Najbardziej znanymi technikami pomiaru właściwości elastycznych są AFM, nanotwardość, próby rozciągania i reometria. Jednak nanotwardość indukuje bardzo duże naprężenia na materiałach, które mogą wpływać na określenie właściwości elastycznych. Z drugiej strony próby rozciągania i reometria są makroskopowymi technikami pomiarowymi, podczas gdy komórki oddziałują na siebie w skali mikroskopowej31,32. AFM umożliwia pomiary w mikroskali ze zredukowanymi odkształceniami w warunkach fizjologicznych. Wiarygodność pomiarów AFM może ulec pogorszeniu, jeśli brakuje szczegółów eksperymentalnych (np. siły wgłębienia i prędkości) lub rejestruje się niewystarczającą ilość danych27. Huth i in. opisują algorytm wyodrębniania modułów Younga z danych AFM, który kładzie nacisk na utrzymanie stałych szczegółów pomiaru27. Algorytm ten oferuje precyzyjne i wiarygodne określenie modułów Younga i został wykorzystany w naszych eksperymentach. Dodatkowo zmierzyliśmy wiele krzywych na próbkach wytworzonych w różnych dniach i uzyskaliśmy bardzo podobne wyniki (zmienność średnich wartości ok. 1-2 kPa). To pokazuje, że sztywność naszych żeli można wiarygodnie przewidzieć.

W tym protokole używamy modułu fotomodelingu do tworzenia mikrowzorów na szkle, które są następnie przenoszone na powierzchnie hydrożelowe. Mikrowzorzec pokazany w tym protokole opiera się na bezmaskowej litografii bliskiej UV opartej na DMD (λ = 375 nm)7. DMD składa się z dużej liczby mikroluster na chipie. Pojedynczy piksel odpowiada pojedynczemu mikrolustrze.
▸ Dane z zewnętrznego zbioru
/-!
# The commutators `[D_θ^iD_z^j, 𝓛₀]` of the local part of Elgindi's operator
([Elgindi2021] §6.3 / [ElgindiGhoulMasmoudi2021] §3.1)

Topic `Literature/Analysis/FluidPDE`. Proof file (everything proved, no definitions, no named
facts) on the proof path of the named fact
`Literature.Analysis.FluidPDE.Elgindi.ElgindiGhoulMasmoudi2021_stabilityCore`
(`ElgindiStabilityDecomposition.lean`). T. M. Elgindi, Ann. of Math. 194 (2021) =
arXiv:1904.04795, §6.3 proof of Proposition 6.13 ("`D_z(𝓛_Γ^T(f)) = 𝓛_Γ^T(D_zf) + E₂` …
Observe that the derivative term comes from the commutator with the angular transport term and
`D_z`"), and Elgindi–Ghoul–Masmoudi 2021, arXiv:1910.14071, §3.1 proof of Proposition 3.2 ("This
is because `D_y` commutes with the derivative term in `𝓛` and its commutator with the other terms
is lower order … The first part of the second term comes when one `D_y` hits the factor `3/(1+y)`
and the second part of the second term comes when more than one derivative hits that factor").

For the local part `𝓛₀f = f + D_zf − (2/(1+z))f − (3/(1+z))D_θf` (`opLT0`) and a sufficiently
smooth `f` on the open strip, this file proves the exact commutator formula
`D_θ^iD_z^j(𝓛₀f) = 𝓛₀(D_θ^iD_z^jf) − Σ_{l=1}^{j} C(j,l)[D_z^l(2/(1+z))·D_θ^iD_z^{j−l}f +
D_z^l(3/(1+z))·D_θ^{i+1}D_z^{j−l}f]` on the open strip (`iterate_Dθ_Dz_opLT0`), together with the
Leibniz formulas for radial multipliers that are smooth on `z > 0` only (`iterate_Dθ_Dz_radialMul_Ioi`,
`iterate_Dz₁_mul_Ioi`) and the commutation of the iterates (`Dz_iterate_Dθ`, `iterate_Dθ_opLT0`).
-/

noncomputable section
Plik obrazu pikselowego wzoru z komputera jest rzutowany przez DMD i ogniskowany na powierzchni za pomocą soczewki obiektywu. Do mikromodelowania białek skupione światło laserowe służy do rozszczepiania odstraszających szczotek polimerowych za pomocą fotoinicjatora. Następnie odsłonięte obszary są wypełniane białkami ECM. Ta metoda ablacji bez maski oferuje dużą elastyczność w projektowaniu nowych wzorów, ponieważ nie polega na użyciu fotomaski. Zaprojektowanie i zastosowanie wzoru jest bardzo łatwe, ponieważ zajmuje tylko kilka minut przy użyciu darmowego oprogramowania, takiego jak Inkscape. Jednak liczba wzorów i próbek wytworzonych w krótkim czasie jest poważną wadą, ponieważ metoda ta może być stosowana tylko do modelowania tylko jednego podłoża za każdym razem. Moduł fotowzorcowy wykorzystuje źródło lasera na ciele stałym w bliskim UV, które emituje kilka miliwatów. Odsłonięta wiązka lasera jest niebezpieczna dla oczu i skóry. Odbite i rozproszone światło i promieniowanie mogą być również niebezpieczne. Do obsługi należy dołączyć instrukcję bezpieczeństwa od oficerów laserowych. Najważniejszym krokiem w protokole podczas korzystania z modułu fotomodelowania jest upewnienie się, że podczas mikromodelowania i ablacji laser jest odpowiednio skupiony na powierzchni. Stała dawka oświetlenia (intensywność pomnożona przez czas) światła UV podczas modelowania zależy od tego, w jaki sposób laser jest skupiony na powierzchni. Słaba intensywność na powierzchni spowodowana słabym skupieniem może spowodować niepowodzenie transferu ECM na powierzchnię hydrożelu, co spowoduje, że żadne komórki nie przyłączą się do hydrożelu.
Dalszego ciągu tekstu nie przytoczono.